* Fei Ding <fding...@gmail.com> [160918 02:58]:
> Thanks, Marvin, I've learned a lot from your reply. And, I've written more
> code, like:
> a, b, c := 1, 2, 3
> > slice1 := []int{a, b, c}
> > for _, n := range slice1 {
> > go func(n *int) {fmt.Println(*n)}(&n)
> > }
>  It seems that pass *n's address *in the code above will make a data race,
> which you have already explained why. But still, I have another question:
> If the coder do really want the addresses of elements in slice, how to do
> it correctly?

* Marvin Stenger <marvin.stenge...@gmail.com> [160918 07:12]:
> https://play.golang.org/p/9LQMDrDIOv should work.

Marvin Stenger gives two good solutions in the above link.  I will
explain what each does and why you might use one over the other.

    for i, _ := range values {
        go values[i].print()

In this case, the expression values[i].print is evaluated to determine
the function to be scheduled, so the function that is scheduled is the
print method with an implied first argument of &values[i].  This
expression is evaluated prior to scheduling, so neither the variable
values nor the variable i are referenced in the goroutine.  However, the
value of &values[i] is a pointer into the backing array for the slice,
which will be important in choosing which solution to use.

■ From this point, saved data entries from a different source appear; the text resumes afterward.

/-- **The tame-gate certificate** (pure real arithmetic in the five type masses).  [this work] -/
theorem arith_tame (p r₁ r₂ a b₁ b₂ c d t : ℝ) (hp0 : 0 ≤ p) (hp1 : p ≤ 1) (hr10 : 0 ≤ r₁) (hr11 : r₁ ≤ 1)
    (hr20 : 0 ≤ r₂) (hr21 : r₂ ≤ 1) (ha : 0 ≤ a) (hb1 : 0 ≤ b₁) (hb2 : 0 ≤ b₂) (hc : 0 ≤ c) (hd : 0 ≤ d)
    (hsum : a + b₁ + b₂ + c + d = 1)
    (hreg : ((1 - p) ^ 2 - (p + (1 - p) * r₁) * (p + (1 - p) * r₂)) ≤ 0 ∨
      (((1 - p) ^ 2 - (p + (1 - p) * r₁) * (p + (1 - p) * r₂)) ^ 2 ≤ p * (1 - p) * ((p + (1 - p) * r₁) * r₂ + (1 - p) * r₁) * ((p + (1 - p) * r₂) * r₁ + (1 - p) * r₂) ∧ ((1 - p) ^ 2 - (p + (1 - p) * r₁) * (p + (1 - p) * r₂)) ≤ (1 - p) * ((p + (1 - p) * r₂) * r₁ + (1 - p) * r₂)))
    (hH1 : (a + c + b₂) * (a + b₁) ≤ a) (hH3 : (a + b₁ + b₂) * (a + c) ≤ a)
    (hLv : ((1 - p) * (r₁ * r₂) * (a + c) + (1 - p) * (r₁ * (1 - r₂)) * (a + c + b₂) + (1 - p) * ((1 - r₁) * r₂) * (a + c + b₁) + (1 - p) * ((1 - r₁) * (1 - r₂))) ≤ t)
    (hL1 : (p * ((1 - r₁) * r₂) * (a + b₂) + (1 - p) * (r₁ * r₂) * (a + c) + (p * ((1 - r₁) * (1 - r₂)) + (1 - p) * (r₁ * (1 - r₂)) + (1 - p) * ((1 - r₁) * r₂) + (1 - p) * ((1 - r₁) * (1 - r₂))) * (a + c + b₂)) ≤ t)
    (hL2 : (p * ((1 - r₂) * r₁) * (a + b₁) + (1 - p) * (r₂ * r₁) * (a + c) + (p * ((1 - r₂) * (1 - r₁)) + (1 - p) * (r₂ * (1 - r₁)) + (1 - p) * ((1 - r₂) * r₁) + (1 - p) * ((1 - r₂) * (1 - r₁))) * (a + c + b₁)) ≤ t) :
    (p * ((1 - r₁) * (1 - r₂)) * (a + c) + (1 - p) * (r₁ * r₂) * (a + c) + (1 - p) * (r₁ * (1 - r₂)) * (a + c + b₂) + (1 - p) * ((1 - r₁) * r₂) * (a + c + b₁) + (1 - p) * ((1 - r₁) * (1 - r₂)) * (a + c + b₂ + b₁)) ≤ t := by
  have h1p : 0 ≤ 1 - p := by linarith
  have h1r1 : 0 ≤ 1 - r₁ := by linarith
  have h1r2 : 0 ≤ 1 - r₂ := by linarith
  -- the coupled case is file IV
  by_cases hΔ0 : ((1 - p) ^ 2 - (p + (1 - p) * r₁) * (p + (1 - p) * r₂)) ≤ 0
  · exact arith_coupled p r₁ r₂ (a + c) (a + c + b₂) (a + c + b₁) (a + c + b₂ + b₁) (a + b₂) (a + b₁) t hp0 hp1 hr10 hr11 hr20 hr21
      (by linarith) (by linarith) (by linarith) (by linarith) (by linarith) hL1 hL2
  have hΔpos : 0 < ((1 - p) ^ 2 - (p + (1 - p) * r₁) * (p + (1 - p) * r₂)) := lt_of_not_ge hΔ0
  obtain ⟨hB, hD⟩ := hreg.resolve_left hΔ0
  have hs1n : 0 ≤ (p + (1 - p) * r₁) := by positivity
  have hs2n : 0 ≤ (p + (1 - p) * r₂) := by positivity
  have hk1n : 0 ≤ ((p + (1 - p) * r₁) * r₂ + (1 - p) * r₁) := by positivity
  have hk2n : 0 ≤ ((p + (1 - p) * r₂) * r₁ + (1 - p) * r₂) := by positivity
  have hPn : 0 ≤ (p * ((p + (1 - p) * r₁) * r₂ + (1 - p) * r₁) * ((p + (1 - p) * r₂) * r₁ + (1 - p) * r₂)) := by positivity
  -- Harris in polynomial form
  have hd' : d = 1 - a - b₁ - b₂ - c := by linarith
  have hH1' : 0 ≤ a * d - b₁ * b₂ - b₁ * c := by
    have e : a * d - b₁ * b₂ - b₁ * c = a - (a + c + b₂) * (a + b₁) := by rw [hd']; ring
    rw [e]; linarith
  have hH3' : 0 ≤ a * d - c * b₁ - c * b₂ := by
    have e : a * d - c * b₁ - c * b₂ = a - (a + b₁ + b₂) * (a + c) := by rw [hd']; ring
    rw [e]; linarith
  -- the cut at `v` with the unit mass written as the total mass
  have hLv' : ((1 - p) * (r₁ * r₂) * (a + c) + (1 - p) * (r₁ * (1 - r₂)) * (a + c + b₂) + (1 - p) * ((1 - r₁) * r₂) * (a + c + b₁) + (1 - p) * ((1 - r₁) * (1 - r₂)) * (a + b₁ + b₂ + c + d)) ≤ t := by
    rw [hsum, mul_one]; exact hLv
  -- nonnegativity of the weights
  have hw1n : 0 ≤ (p * ((p + (1 - p) * r₂) * r₁ + (1 - p) * r₂) * (p + (1 - p) * r₁) * a + ((1 - p) ^ 2 - (p + (1 - p) * r₁) * (p + (1 - p) * r₂)) * (1 - p) * b₂ + p * ((p + (1 - p) * r₁) * r₂ + (1 - p) * r₁) * (1 - p) * c) := by
    have t2 : 0 ≤ ((1 - p) ^ 2 - (p + (1 - p) * r₁) * (p + (1 - p) * r₂)) * (1 - p) * b₂ := mul_nonneg (mul_nonneg hΔpos.le h1p) hb2
    have t1 : 0 ≤ p * ((p + (1 - p) * r₂) * r₁ + (1 - p) * r₂) * (p + (1 - p) * r₁) * a := by positivity
    have t3 : 0 ≤ p * ((p + (1 - p) * r₁) * r₂ + (1 - p) * r₁) * (1 - p) * c := by positivity
    linarith
  have hw2n : 0 ≤ (p * ((p + (1 - p) * r₂) * r₁ + (1 - p) * r₂) * (1 - p) * a + ((1 - p) ^ 2 - (p + (1 - p) * r₁) * (p + (1 - p) * r₂)) * (p + (1 - p) * r₂) * b₂ + p * ((p + (1 - p) * r₁) * r₂ + (1 - p) * r₁) * (p + (1 - p) * r₂) * c) := by
    have t2 : 0 ≤ ((1 - p) ^ 2 - (p + (1 - p) * r₁) * (p + (1 - p) * r₂)) * (p + (1 - p) * r₂) * b₂ := mul_nonneg (mul_nonneg hΔpos.le hs2n) hb2
    have t1 : 0 ≤ p * ((p + (1 - p) * r₂) * r₁ + (1 - p) * r₂) * (1 - p) * a := by positivity
    have t3 : 0 ≤ p * ((p + (1 - p) * r₁) * r₂ + (1 - p) * r₁) * (p + (1 - p) * r₂) * c := by positivity
    linarith
  -- the certificate: `S ≤ 0`
  have hS : (p * ((p + (1 - p) * r₁) * r₂ + (1 - p) * r₁) * ((p + (1 - p) * r₂) * r₁ + (1 - p) * r₂)) * a * ((p * ((1 - r₁) * (1 - r₂)) * (a + c) + (1 - p) * (r₁ * r₂) * (a + c) + (1 - p) * (r₁ * (1 - r₂)) * (a + c + b₂) + (1 - p) * ((1 - r₁) * r₂) * (a + c + b₁) + (1 - p) * ((1 - r₁) * (1 - r₂)) * (a + c + b₂ + b₁)) - ((1 - p) * (r₁ * r₂) * (a + c) + (1 - p) * (r₁ * (1 - r₂)) * (a + c + b₂) + (1 - p) * ((1 - r₁) * r₂) * (a + c + b₁) + (1 - p) * ((1 - r₁) * (1 - r₂)) * (a + b₁ + b₂ + c + d))) + (1 - r₂) * (p * ((p + (1 - p) * r₂) * r₁ + (1 - p) * r₂) * (p + (1 - p) * r₁) * a + ((1 - p) ^ 2 - (p + (1 - p) * r₁) * (p + (1 - p) * r₂)) * (1 - p) * b₂ + p * ((p + (1 - p) * r₁) * r₂ + (1 - p) * r₁) * (1 - p) * c) * ((p * ((1 - r₁) * (1 - r₂)) * (a + c) + (1 - p) * (r₁ * r₂) * (a + c) + (1 - p) * (r₁ * (1 - r₂)) * (a + c + b₂) + (1 - p) * ((1 - r₁) * r₂) * (a + c + b₁) + (1 - p) * ((1 - r₁) * (1 - r₂)) * (a + c + b₂ + b₁)) - (p * ((1 - r₁) * r₂) * (a + b₂) + (1 - p) * (r₁ * r₂) * (a + c) + (p * ((1 - r₁) * (1 - r₂)) + (1 - p) * (r₁ * (1 - r₂)) + (1 - p) * ((1 - r₁) * r₂) + (1 - p) * ((1 - r₁) * (1 - r₂))) * (a + c + b₂))) + (1 - r₁) * (p * ((p + (1 - p) * r₂) * r₁ + (1 - p) * r₂) * (1 - p) * a + ((1 - p) ^ 2 - (p + (1 - p) * r₁) * (p + (1 - p) * r₂)) * (p + (1 - p) * r₂) * b₂ + p * ((p + (1 - p) * r₁) * r₂ + (1 - p) * r₁) * (p + (1 - p) * r₂) * c) * ((p * ((1 - r₁) * (1 - r₂)) * (a + c) + (1 - p) * (r₁ * r₂) * (a + c) + (1 - p) * (r₁ * (1 - r₂)) * (a + c + b₂) + (1 - p) * ((1 - r₁) * r₂) * (a + c + b₁) + (1 - p) * ((1 - r₁) * (1 - r₂)) * (a + c + b₂ + b₁)) - (p * ((1 - r₂) * r₁) * (a + b₁) + (1 - p) * (r₂ * r₁) * (a + c) + (p * ((1 - r₂) * (1 - r₁)) + (1 - p) * (r₂ * (1 - r₁)) + (1 - p) * ((1 - r₂) * r₁) + (1 - p) * ((1 - r₂) * (1 - r₁))) * (a + c + b₁))) ≤ 0 := by
    have i4 : 0 ≤ (1 - r₁) * (1 - r₂) := mul_nonneg h1r1 h1r2
    by_cases hcase : p * ((p + (1 - p) * r₁) * r₂ + (1 - p) * r₁) ≤ ((1 - p) ^ 2 - (p + (1 - p) * r₁) * (p + (1 - p) * r₂))
    · rw [tame_identity_A]
      have i1 : 0 ≤ ((1 - p) ^ 2 - (p + (1 - p) * r₁) * (p + (1 - p) * r₂)) ^ 2 * (a * d - b₁ * b₂ - b₁ * c) := mul_nonneg (sq_nonneg _) hH1'
      have i2 : 0 ≤ ((p * ((p + (1 - p) * r₁) * r₂ + (1 - p) * r₁) * ((p + (1 - p) * r₂) * r₁ + (1 - p) * r₂)) * (1 - p) - ((1 - p) ^ 2 - (p + (1 - p) * r₁) * (p + (1 - p) * r₂)) ^ 2) * (a * d) := by
        refine mul_nonneg ?_ (mul_nonneg ha hd)
        have : (p * ((p + (1 - p) * r₁) * r₂ + (1 - p) * r₁) * ((p + (1 - p) * r₂) * r₁ + (1 - p) * r₂)) * (1 - p) = p * (1 - p) * ((p + (1 - p) * r₁) * r₂ + (1 - p) * r₁) * ((p + (1 - p) * r₂) * r₁ + (1 - p) * r₂) := by ring
        rw [this]; linarith
      have i3 : 0 ≤ ((1 - p) ^ 2 - (p + (1 - p) * r₁) * (p + (1 - p) * r₂)) * (((1 - p) ^ 2 - (p + (1 - p) * r₁) * (p + (1 - p) * r₂)) - p * ((p + (1 - p) * r₁) * r₂ + (1 - p) * r₁)) * (b₁ * c) :=
        mul_nonneg (mul_nonneg hΔpos.le (by linarith)) (mul_nonneg hb1 hc)
      have hin := mul_nonneg i4 (show 0 ≤ ((1 - p) ^ 2 - (p + (1 - p) * r₁) * (p + (1 - p) * r₂)) ^ 2 * (a * d - b₁ * b₂ - b₁ * c) + ((p * ((p + (1 - p) * r₁) * r₂ + (1 - p) * r₁) * ((p + (1 - p) * r₂) * r₁ + (1 - p) * r₂)) * (1 - p) - ((1 - p) ^ 2 - (p + (1 - p) * r₁) * (p + (1 - p) * r₂)) ^ 2) * (a * d) +
        ((1 - p) ^ 2 - (p + (1 - p) * r₁) * (p + (1 - p) * r₂)) * (((1 - p) ^ 2 - (p + (1 - p) * r₁) * (p + (1 - p) * r₂)) - p * ((p + (1 - p) * r₁) * r₂ + (1 - p) * r₁)) * (b₁ * c) by linarith)
      linarith
    · have hcase' : ((1 - p) ^ 2 - (p + (1 - p) * r₁) * (p + (1 - p) * r₂)) ≤ p * ((p + (1 - p) * r₁) * r₂ + (1 - p) * r₁) := le_of_not_ge hcase
      rw [tame_identity_B]
      have i1 : 0 ≤ ((1 - p) ^ 2 - (p + (1 - p) * r₁) * (p + (1 - p) * r₂)) ^ 2 * (a * d - b₁ * b₂ - b₁ * c) := mul_nonneg (sq_nonneg _) hH1'
      have i2 : 0 ≤ ((1 - p) ^ 2 - (p + (1 - p) * r₁) * (p + (1 - p) * r₂)) * (p * ((p + (1 - p) * r₁) * r₂ + (1 - p) * r₁) - ((1 - p) ^ 2 - (p + (1 - p) * r₁) * (p + (1 - p) * r₂))) * (a * d - c * b₁ - c * b₂) :=
        mul_nonneg (mul_nonneg hΔpos.le (by linarith)) hH3'
      have i3 : 0 ≤ ((p * ((p + (1 - p) * r₁) * r₂ + (1 - p) * r₁) * ((p + (1 - p) * r₂) * r₁ + (1 - p) * r₂)) * (1 - p) - ((1 - p) ^ 2 - (p + (1 - p) * r₁) * (p + (1 - p) * r₂)) * (p * ((p + (1 - p) * r₁) * r₂ + (1 - p) * r₁))) * (a * d) := by
        refine mul_nonneg ?_ (mul_nonneg ha hd)
        have e : (p * ((p + (1 - p) * r₁) * r₂ + (1 - p) * r₁) * ((p + (1 - p) * r₂) * r₁ + (1 - p) * r₂)) * (1 - p) - ((1 - p) ^ 2 - (p + (1 - p) * r₁) * (p + (1 - p) * r₂)) * (p * ((p + (1 - p) * r₁) * r₂ + (1 - p) * r₁)) = p * ((p + (1 - p) * r₁) * r₂ + (1 - p) * r₁) * ((1 - p) * ((p + (1 - p) * r₂) * r₁ + (1 - p) * r₂) - ((1 - p) ^ 2 - (p + (1 - p) * r₁) * (p + (1 - p) * r₂))) := by ring
        rw [e]
        exact mul_nonneg (mul_nonneg hp0 hk1n) (by linarith)
      have i5 : 0 ≤ ((1 - p) ^ 2 - (p + (1 - p) * r₁) * (p + (1 - p) * r₂)) * (p * ((p + (1 - p) * r₁) * r₂ + (1 - p) * r₁) - ((1 - p) ^ 2 - (p + (1 - p) * r₁) * (p + (1 - p) * r₂))) * (b₂ * c) :=
        mul_nonneg (mul_nonneg hΔpos.le (by linarith)) (mul_nonneg hb2 hc)
      have hin := mul_nonneg i4 (show 0 ≤ ((1 - p) ^ 2 - (p + (1 - p) * r₁) * (p + (1 - p) * r₂)) ^ 2 * (a * d - b₁ * b₂ - b₁ * c) + ((1 - p) ^ 2 - (p + (1 - p) * r₁) * (p + (1 - p) * r₂)) * (p * ((p + (1 - p) * r₁) * r₂ + (1 - p) * r₁) - ((1 - p) ^ 2 - (p + (1 - p) * r₁) * (p + (1 - p) * r₂))) * (a * d - c * b₁ - c * b₂) +
        ((p * ((p + (1 - p) * r₁) * r₂ + (1 - p) * r₁) * ((p + (1 - p) * r₂) * r₁ + (1 - p) * r₂)) * (1 - p) - ((1 - p) ^ 2 - (p + (1 - p) * r₁) * (p + (1 - p) * r₂)) * (p * ((p + (1 - p) * r₁) * r₂ + (1 - p) * r₁))) * (a * d) + ((1 - p) ^ 2 - (p + (1 - p) * r₁) * (p + (1 - p) * r₂)) * (p * ((p + (1 - p) * r₁) * r₂ + (1 - p) * r₁) - ((1 - p) ^ 2 - (p + (1 - p) * r₁) * (p + (1 - p) * r₂))) * (b₂ * c) by linarith)
      linarith
  -- abstract the pieces
  have hev := tame_excess_v p r₁ r₂ a b₁ b₂ c d
  have he2 := tame_excess_2 p r₁ r₂ a b₁ b₂ c
  generalize hUdef : (p * ((1 - r₁) * (1 - r₂)) * (a + c) + (1 - p) * (r₁ * r₂) * (a + c) + (1 - p) * (r₁ * (1 - r₂)) * (a + c + b₂) + (1 - p) * ((1 - r₁) * r₂) * (a + c + b₁) + (1 - p) * ((1 - r₁) * (1 - r₂)) * (a + c + b₂ + b₁)) = U at hS hev he2 ⊢
  generalize hLvdef : ((1 - p) * (r₁ * r₂) * (a + c) + (1 - p) * (r₁ * (1 - r₂)) * (a + c + b₂) + (1 - p) * ((1 - r₁) * r₂) * (a + c + b₁) + (1 - p) * ((1 - r₁) * (1 - r₂)) * (a + b₁ + b₂ + c + d)) = Lv at hS hev hLv'
  generalize hL1def : (p * ((1 - r₁) * r₂) * (a + b₂) + (1 - p) * (r₁ * r₂) * (a + c) + (p * ((1 - r₁) * (1 - r₂)) + (1 - p) * (r₁ * (1 - r₂)) + (1 - p) * ((1 - r₁) * r₂) + (1 - p) * ((1 - r₁) * (1 - r₂))) * (a + c + b₂)) = L1 at hS hL1
  generalize hL2def : (p * ((1 - r₂) * r₁) * (a + b₁) + (1 - p) * (r₂ * r₁) * (a + c) + (p * ((1 - r₂) * (1 - r₁)) + (1 - p) * (r₂ * (1 - r₁)) + (1 - p) * ((1 - r₂) * r₁) + (1 - p) * ((1 - r₂) * (1 - r₁))) * (a + c + b₁)) = L2 at hS he2 hL2
  generalize hw1def : (p * ((p + (1 - p) * r₂) * r₁ + (1 - p) * r₂) * (p + (1 - p) * r₁) * a + ((1 - p) ^ 2 - (p + (1 - p) * r₁) * (p + (1 - p) * r₂)) * (1 - p) * b₂ + p * ((p + (1 - p) * r₁) * r₂ + (1 - p) * r₁) * (1 - p) * c) = w1 at hS hw1n
  generalize hw2def : (p * ((p + (1 - p) * r₂) * r₁ + (1 - p) * r₂) * (1 - p) * a + ((1 - p) ^ 2 - (p + (1 - p) * r₁) * (p + (1 - p) * r₂)) * (p + (1 - p) * r₂) * b₂ + p * ((p + (1 - p) * r₁) * r₂ + (1 - p) * r₁) * (p + (1 - p) * r₂) * c) = w2 at hS hw2n
  generalize hPdef : (p * ((p + (1 - p) * r₁) * r₂ + (1 - p) * r₁) * ((p + (1 - p) * r₂) * r₁ + (1 - p) * r₂)) = P at hS hPn
  -- weights
  have hWv : 0 ≤ P * a := mul_nonneg hPn ha
  have hW1 : 0 ≤ (1 - r₂) * w1 := mul_nonneg h1r2 hw1n
  have hW2 : 0 ≤ (1 - r₁) * w2 := mul_nonneg h1r1 hw2n
  by_cases hW : 0 < P * a + (1 - r₂) * w1 + (1 - r₁) * w2
  · have a0 := mul_le_mul_of_nonneg_left hLv' hWv
    have a1 := mul_le_mul_of_nonneg_left hL1 hW1
    have a2 := mul_le_mul_of_nonneg_left hL2 hW2
    have h1 : (P * a + (1 - r₂) * w1 + (1 - r₁) * w2) * U ≤ (P * a + (1 - r₂) * w1 + (1 - r₁) * w2) * t := by
      have e1 : (P * a + (1 - r₂) * w1 + (1 - r₁) * w2) * U =
          (P * a * (U - Lv) + (1 - r₂) * w1 * (U - L1) + (1 - r₁) * w2 * (U - L2)) +
            (P * a * Lv + (1 - r₂) * w1 * L1 + (1 - r₁) * w2 * L2) := by ring
      have e2 : (P * a + (1 - r₂) * w1 + (1 - r₁) * w2) * t = P * a * t + (1 - r₂) * w1 * t + (1 - r₁) * w2 * t := by ring
      rw [e1, e2]; linarith
    exact le_of_mul_le_mul_left h1 hW
  · -- degenerate weights
    have hW0 : (1 - r₁) * w2 = 0 := by linarith
    rcases mul_eq_zero.1 hW0 with hr1 | hw20
    · have : U - Lv = 0 := by rw [hev, hr1]; ring
      linarith
    · have t1 : 0 ≤ p * ((p + (1 - p) * r₂) * r₁ + (1 - p) * r₂) * (1 - p) * a := by positivity
      have t3 : 0 ≤ p * ((p + (1 - p) * r₁) * r₂ + (1 - p) * r₁) * (p + (1 - p) * r₂) * c := by positivity
      have t2n : 0 ≤ ((1 - p) ^ 2 - (p + (1 - p) * r₁) * (p + (1 - p) * r₂)) * (p + (1 - p) * r₂) * b₂ := mul_nonneg (mul_nonneg hΔpos.le hs2n) hb2
      have t2 : ((1 - p) ^ 2 - (p + (1 - p) * r₁) * (p + (1 - p) * r₂)) * (p + (1 - p) * r₂) * b₂ = 0 := by
        rw [← hw2def] at hw20
        linarith
      rcases mul_eq_zero.1 t2 with h' | hb20
      · rcases mul_eq_zero.1 h' with hΔz | hs20
        · exact absurd hΔz hΔpos.ne'
        · have hp00 : p = 0 := by
            have : 0 ≤ (1 - p) * r₂ := mul_nonneg h1p hr20
            linarith
          have : U - Lv ≤ 0 := by
            rw [hev, hp00]
            have e : (1 - r₁) * (1 - r₂) * (0 * (a + c) - (1 - 0) * d) = -((1 - r₁) * (1 - r₂) * d) := by ring
            rw [e, neg_nonpos]
            exact mul_nonneg (mul_nonneg h1r1 h1r2) hd
          linarith
      · have : U - L2 ≤ 0 := by
          rw [he2, hb20]
          have i1 : 0 ≤ (p + (1 - p) * r₁) * b₁ := mul_nonneg hs1n hb1
          have i2 : 0 ≤ p * r₁ * a := by positivity
          have e : (1 - r₂) * ((1 - p) * 0 - (p + (1 - p) * r₁) * b₁ - p * r₁ * a) = -((1 - r₂) * ((p + (1 - p) * r₁) * b₁ + p * r₁ * a)) := by ring
          rw [e, neg_nonpos]
          exact mul_nonneg h1r2 (by linarith)
        linarith
import Literature.Probability.RandomPlanarGeometry.ChordalBoundary
import Literature.Probability.RandomPlanarGeometry.ConformalRectangleProofs
import HarnessLib

/-!
# Boundary correspondence of uniformizing data of conformal rectangles: intervals ↦ arcs

Topic `Literature/Probability/RandomPlanarGeometry`. For a uniformizing datum `(ψ, x)` of a
conformal rectangle `R = (Ω; a, b, c, d)` (`MarkedDomain.IsUniformizing`: `ψ : ℍₒ → Ω` conformal
with boundary value `R.pt i` at the real point `x i`, `x` strictly monotone or antitone) the
boundary extension `Ψ = ψ.boundaryExtension` maps the real segment between `x i` and `x (i+1)`
ONTO the boundary arc `R.arc i` (`i = 0, 1, 2`), the two unbounded pieces of `ℝ` and the point
at infinity into the fourth arc `R.arc 3` (Carathéodory's theorem; Pommerenke, *Boundary
Behaviour of Conformal Maps* (1992), Thm. 2.6 and Cor. 2.7 — the boundary correspondence is a
homeomorphism of circles preserving the cyclic order). Everything here is PROVED from the tree's
disc form of Carathéodory's theorem (`JordanDomain.exists_continuousOn_extension_holds`) through
the pulled-back boundary parametrisation `JordanDomain.discParam` of `ChordalBoundary.lean`:

* `UniformizingArcs.image_uIcc_eq_arc_zero/one/two` — `Ψ '' [x i, x (i+1)] = R.arc i`;
* `UniformizingArcs.mem_arc_three_of_not_mem_uIoo` — `Ψ y ∈ R.arc 3` for real `y` outside the
  open segment between `x 0` and `x 3`;
* `UniformizingArcs.apply_one_mem_arc_three` — the boundary value at infinity `Φ 1` lies on
  `R.arc 3`;
* `UniformizingArcs.eq_or_exists_of_mem_arc_three` — conversely every point of `R.arc 3` is
  `Φ 1` or `Ψ y` with `y` outside that open segment.

These feed the comparison map of the variational proof of `ShearCrossRatioAnalytic`
(`ShearModulusAnalytic.lean`).

## References

* Ch. Pommerenke, *Boundary Behaviour of Conformal Maps*, Springer (1992), Thm. 2.6, Cor. 2.7.
* W. Werner, *Lectures on two-dimensional critical percolation* (2007), §3. [folklore]
-/

noncomputable section
import Summits.Ventures.Crystal3D.TopCut.X2Du61Agg3

/-!
# X2 cap cut `X2Du61` (u₀ = -61/100, degrees (d, d_X) = (10, 10)): kernel validation of Gram blocks E0 (chunk theorems okE0_27, okE0_28; cost proxy 0.07 Gbit)

HONEST FRAMING: generated data / kernel-validation file of the venture `Crystal3D` (cell `pub-crystal3d`, phase 2,
seat p2): one piece of the kernel replay of an EXACT pole-augmented («X2») Bachoc–Vallentin cap certificate on `S²`
(format `Bulk/CapX2Cert.X2Cert` of seat p1; cap level u₀ = -61/100, inner products ≤ 1/2) solved directly in
sum-of-squares form (`capx2sos.py` + `exactx2.py`: CLARABEL float solve → exact rounding → integer identities; certificate
`x2sos_d10_dX10_u61over100`, bound value 11.983236 < 12) and checked through `TopCut/X2SOSExpand.lean` + `X2SOSCheck.lean` +
`X2SOSSound.lean` (generic checker + soundness), `TopCut/CapSOSCheck.lean` and the tree's `ThreePointCert.CheckKron`.
Nothing geometric is proved in this file; plain lists of integers / rationals / monomials and `decide +kernel` facts about
them (standard axioms only, no `native_decide`).
-/

namespace Summit.Ventures.Crystal3D.TopCut.X2Du61

open Literature.Geometry.DiscreteGeometry Literature.Geometry.DiscreteGeometry.PolyCert PolyCert.SPoly
open Literature.Geometry.DiscreteGeometry.BachocVallentin
open Summit.Ventures.PackingBounds.ThreePointCert Summit.Ventures.Crystal3D.CapSOS Summit.Ventures.Crystal3D.CapX2 Summit.Ventures.Crystal3D.X2SOS

set_option maxRecDepth 100000 in
set_option maxHeartbeats 0 in
/-- Block `E0`: rows from 155 (4 rows) of `zᵀ(LLᵀ)z` added to `dE0c26` give `dE0c27` (kernel, Kronecker-packed chunk check). [folklore] -/
theorem okE0_27 : chunkOKK X2Du61.gE0K 155 4 X2Du61.dE0c26 X2Du61.dE0c27 = true := by
  decide +kernel

set_option maxRecDepth 100000 in
set_option maxHeartbeats 0 in
/-- Block `E0`: rows from 159 (4 rows) of `zᵀ(LLᵀ)z` added to `dE0c27` give `dE0c28` (kernel, Kronecker-packed chunk check). [folklore] -/
theorem okE0_28 : chunkOKK X2Du61.gE0K 159 4 X2Du61.dE0c27 X2Du61.dE0c28 = true := by
  decide +kernel

end Summit.Ventures.Crystal3D.TopCut.X2Du61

    for _, v := range values {
        w := v
        go w.print()

In the second case, although the same v is reused for all iterations of
the loop, a new w is created each time through the loop.  The assignment
to v at the beginning of the loop makes a copy of the slice element and
puts it in v.  Then it is copied a second time and stored in w.  (The
compiler may be able to optimize the generated code to avoid making two
copies.)  Now the function call that is scheduled is a call to the print
method with an implied first argument of &w.  Because each iteration of
the loop uses a new variable w, each goroutine has its own copy of the
slice element associated with the iteration of the loop in which the
goroutine was created.

The primary consideration in choosing between these two solutions is
whether or not the goroutine can safely access the slice element in the
backing array.  If it can, use the first solution.  If it cannot, either
because the backing array might be modified or because the element
itself is not safe to reference concurrently, then use the second
solution.  I would probably modify the second solution like this:

    for i, _ := range values {
        var w = values[i]
        go w.print()

This doesn't rely on the compiler's ability to optimize copying the
element twice into copying it only once, and it is just as clear to the
next programmer who reads your code.